- Task requirements -
When you reach the line with "and is minimal" in the data below, begin printing lines exactly, and stop once the line with "local ring, and" has been printed.

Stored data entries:
+--

/-- **Cossart–Piltant's "so `𝒪_{Ŷ,ŷ} = T'_{P'}`"** (end of the proof of Prop. 4.8 = arXiv v1
Prop. 4.6; Zariski's Main Theorem in Grothendieck's algebraic form, Stacks 00Q9, over a normal
local base, cf. Stacks 0AB1): let `N` be an integrally closed local domain with fraction field `K`, `S` a
local ring essentially of finite type over `N` with `N → S` local, embedded in `K` over `N`
(birational). Assume that every prime of `S` containing `𝔪_N S` equals `𝔪_S`
(`√(𝔪_N S) = 𝔪_S`) and that every element of `S` is a root modulo `𝔪_S` of a polynomial over
`N` with a coefficient outside `𝔪_N` (the residue field of `S` is algebraic over that of `N`).
Then `N → S` is bijective. Proof: `S = (S₀)_𝔮` for a finite type `S₀ ⊆ S`; `𝔮` is maximal
(`S₀/𝔮 ⊆ κ(S)` is a domain algebraic over the field `N/𝔪_N`), lies over `𝔪_N` and is minimal
among such primes, so `S₀` is quasi-finite at `𝔮` (`quasiFiniteAt_of_isMaximal_of_forall_le`);
by the birational ZMT `N = S₀`, a local ring, and `𝔮 = 𝔪_{S₀}`, so `S = (S₀)_𝔮 = S₀ = N`.
[cite: CossartPiltant2019, end of proof of Prop. 4.8 (arXiv v1: Prop. 4.6, p. 53)]
[cite: StacksProject, Tag 00Q9] -/
theorem bijective_algebraMap_of_essFiniteType_of_forall_isPrime [IsDomain N]
    [IsIntegrallyClosed N] [IsFractionRing N K] [Algebra.EssFiniteType N S]
    [IsLocalHom (algebraMap N S)] (hSK : Function.Injective (algebraMap S K))
    (hrad : ∀ P : Ideal S, P.IsPrime → (maximalIdeal N).map (algebraMap N S) ≤ P →
      P = maximalIdeal S)
    (halg : ∀ x : S, ∃ p : N[X], (∃ i, p.coeff i ∉ maximalIdeal N) ∧
      p.eval₂ (algebraMap N S) x ∈ maximalIdeal S) :
    Function.Bijective (algebraMap N S) := by
  classical
  set S₀ := Algebra.EssFiniteType.subalgebra N S with hS₀def
  set q : Ideal S₀ := (maximalIdeal S).comap (algebraMap S₀ S) with hqdef
  haveI : q.IsPrime := Ideal.IsPrime.comap _
  haveI hloc : IsLocalization.AtPrime S q := isLocalization_atPrime_comap_maximalIdeal
  -- `N → S₀ → S → K` (`S₀ ⊆ S` acts on `K` through `S`)
  have hS₀Kdef : ∀ x : S₀, algebraMap S₀ K x = algebraMap S K (x : S) := fun _ => rfl
  haveI : IsScalarTower S₀ S K := IsScalarTower.of_algebraMap_eq fun x => hS₀Kdef x
  haveI : IsScalarTower N S₀ K := IsScalarTower.of_algebraMap_eq fun x => by
    rw [hS₀Kdef]
    have hx : ((algebraMap N S₀ x : S₀) : S) = algebraMap N S x := rfl
    rw [hx, ← IsScalarTower.algebraMap_apply]
  have hS₀K : Function.Injective (algebraMap S₀ K) := by
    intro x y hxy
    rw [hS₀Kdef, hS₀Kdef] at hxy
    exact Subtype.ext (hSK hxy)
  -- `𝔮 ∩ N = 𝔪_N`
  have hmS : (maximalIdeal S).comap (algebraMap N S) = maximalIdeal N := by
    ext x
    rw [Ideal.mem_comap, IsLocalRing.mem_maximalIdeal, IsLocalRing.mem_maximalIdeal,
      mem_nonunits_iff, mem_nonunits_iff, isUnit_map_iff]
  have hq : q.under N = maximalIdeal N := by
    rw [Ideal.under, hqdef, Ideal.comap_comap, ← IsScalarTower.algebraMap_eq N S₀ S, hmS]
  -- `𝔮` is maximal: `S₀/𝔮` is a domain algebraic over the field `N/𝔪_N`
  have hqmax : q.IsMaximal := by
    apply Ideal.Quotient.maximal_of_isField
    set k := ResidueField N
    have hle : maximalIdeal N ≤ q.comap (algebraMap N S₀) := by rw [← Ideal.under, hq]
    let φ : k →+* S₀ ⧸ q := Ideal.quotientMap q (algebraMap N S₀) hle
    letI : Algebra k (S₀ ⧸ q) := φ.toAlgebra
    haveI : Algebra.IsIntegral k (S₀ ⧸ q) := by
      rw [← Algebra.isAlgebraic_iff_isIntegral]
      refine ⟨fun y => ?_⟩
      obtain ⟨y, rfl⟩ := Ideal.Quotient.mk_surjective y
      obtain ⟨p, ⟨i, hi⟩, hp⟩ := halg (y : S)
      refine ⟨p.map (algebraMap N k), ?_, ?_⟩
      · intro h0
        apply hi
        have : (p.map (algebraMap N k)).coeff i = 0 := by rw [h0, coeff_zero]
        rw [coeff_map] at this
        exact (IsLocalRing.residue_eq_zero_iff _).mp this
      · have h1 : (Ideal.Quotient.mk q) (p.eval₂ (algebraMap N S₀) y) = 0 := by
          rw [Ideal.Quotient.eq_zero_iff_mem, hqdef, Ideal.mem_comap, Polynomial.hom_eval₂,
            ← IsScalarTower.algebraMap_eq N S₀ S]
          exact hp
        rw [aeval_def, eval₂_map, RingHom.algebraMap_toAlgebra]
        have h2 : (φ.comp (algebraMap N k)) = (Ideal.Quotient.mk q).comp (algebraMap N S₀) := by
          ext x; rfl
        rw [h2, ← Polynomial.hom_eval₂, h1]
    exact isField_of_isIntegral_of_isField' (R := k) (S := S₀ ⧸ q) (Field.toIsField k)
  -- `𝔮` is minimal among the primes over `𝔪_N`
  have hmin : ∀ P : Ideal S₀, P.IsPrime → P ≤ q → maximalIdeal N ≤ P.under N → P = q := by
    intro P hP hPq hover
    have hdisj : Disjoint (q.primeCompl : Set S₀) P := by
      rw [Set.disjoint_left]
      intro x hx hxP
      exact hx (hPq hxP)
    haveI : (P.map (algebraMap S₀ S)).IsPrime :=
      IsLocalization.isPrime_of_isPrime_disjoint q.primeCompl S P hP hdisj
    have hP' : P.map (algebraMap S₀ S) = maximalIdeal S := by
      refine hrad _ inferInstance ?_
      rw [Ideal.map_le_iff_le_comap]
      intro x hx
      have hx' : algebraMap N S₀ x ∈ P := hover hx
      rw [Ideal.mem_comap, IsScalarTower.algebraMap_apply N S₀ S]
      exact Ideal.mem_map_of_mem _ hx'
    have := IsLocalization.under_map_of_isPrime_disjoint q.primeCompl S hP hdisj
    rw [hP'] at this
    rw [← this, hqdef, Ideal.under]
  -- `S₀` is quasi-finite at `𝔮`, so `N = S₀` by the birational ZMT
  haveI : Algebra.QuasiFiniteAt N q :=
    quasiFiniteAt_of_isMaximal_of_forall_le q hq hmin
  have hbij : Function.Bijective (algebraMap N S₀) :=
    bijective_algebraMap_of_quasiFiniteAt_of_under_eq_maximalIdeal (K := K) hS₀K q hq
  -- every element of `S₀ ∖ 𝔮` is a unit of `S₀`, so `S = (S₀)_𝔮 = S₀`
  have hunits : ∀ x : q.primeCompl, IsUnit (x : S₀) := by
    rintro ⟨x, hx⟩
    obtain ⟨a, rfl⟩ := hbij.2 x
    have ha : a ∉ maximalIdeal N := by
      intro h
      apply hx
      have : algebraMap N S₀ a ∈ q := by
        rw [← hq] at h
        exact h
      exact this
    exact (IsLocalRing.notMem_maximalIdeal.mp ha).map _
  have hle : q.primeCompl ≤ IsUnit.submonoid S₀ := fun x hx => hunits ⟨x, hx⟩
  let e : S₀ ≃ₐ[S₀] S := IsLocalization.atUnits S₀ q.primeCompl hle
  have hbij₀ : Function.Bijective (algebraMap S₀ S) := by
    have : (algebraMap S₀ S : S₀ → S) = e := funext fun x => (e.commutes x).symm
    rw [this]
    exact e.bijective
  have hcomp : (algebraMap N S : N → S) = algebraMap S₀ S ∘ algebraMap N S₀ :=
    funext fun x => IsScalarTower.algebraMap_apply N S₀ S x
  rw [hcomp]
  exact hbij₀.comp hbij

+--

- Output of the exercise -
(`S₀/𝔮 ⊆ κ(S)` is a domain algebraic over the field `N/𝔪_N`), lies over `𝔪_N` and is minimal
among such primes, so `S₀` is quasi-finite at `𝔮` (`quasiFiniteAt_of_isMaximal_of_forall_le`);
by the birational ZMT `N = S₀`, a local ring, and `𝔮 = 𝔪_{S₀}`, so `S = (S₀)_𝔮 = S₀ = N`.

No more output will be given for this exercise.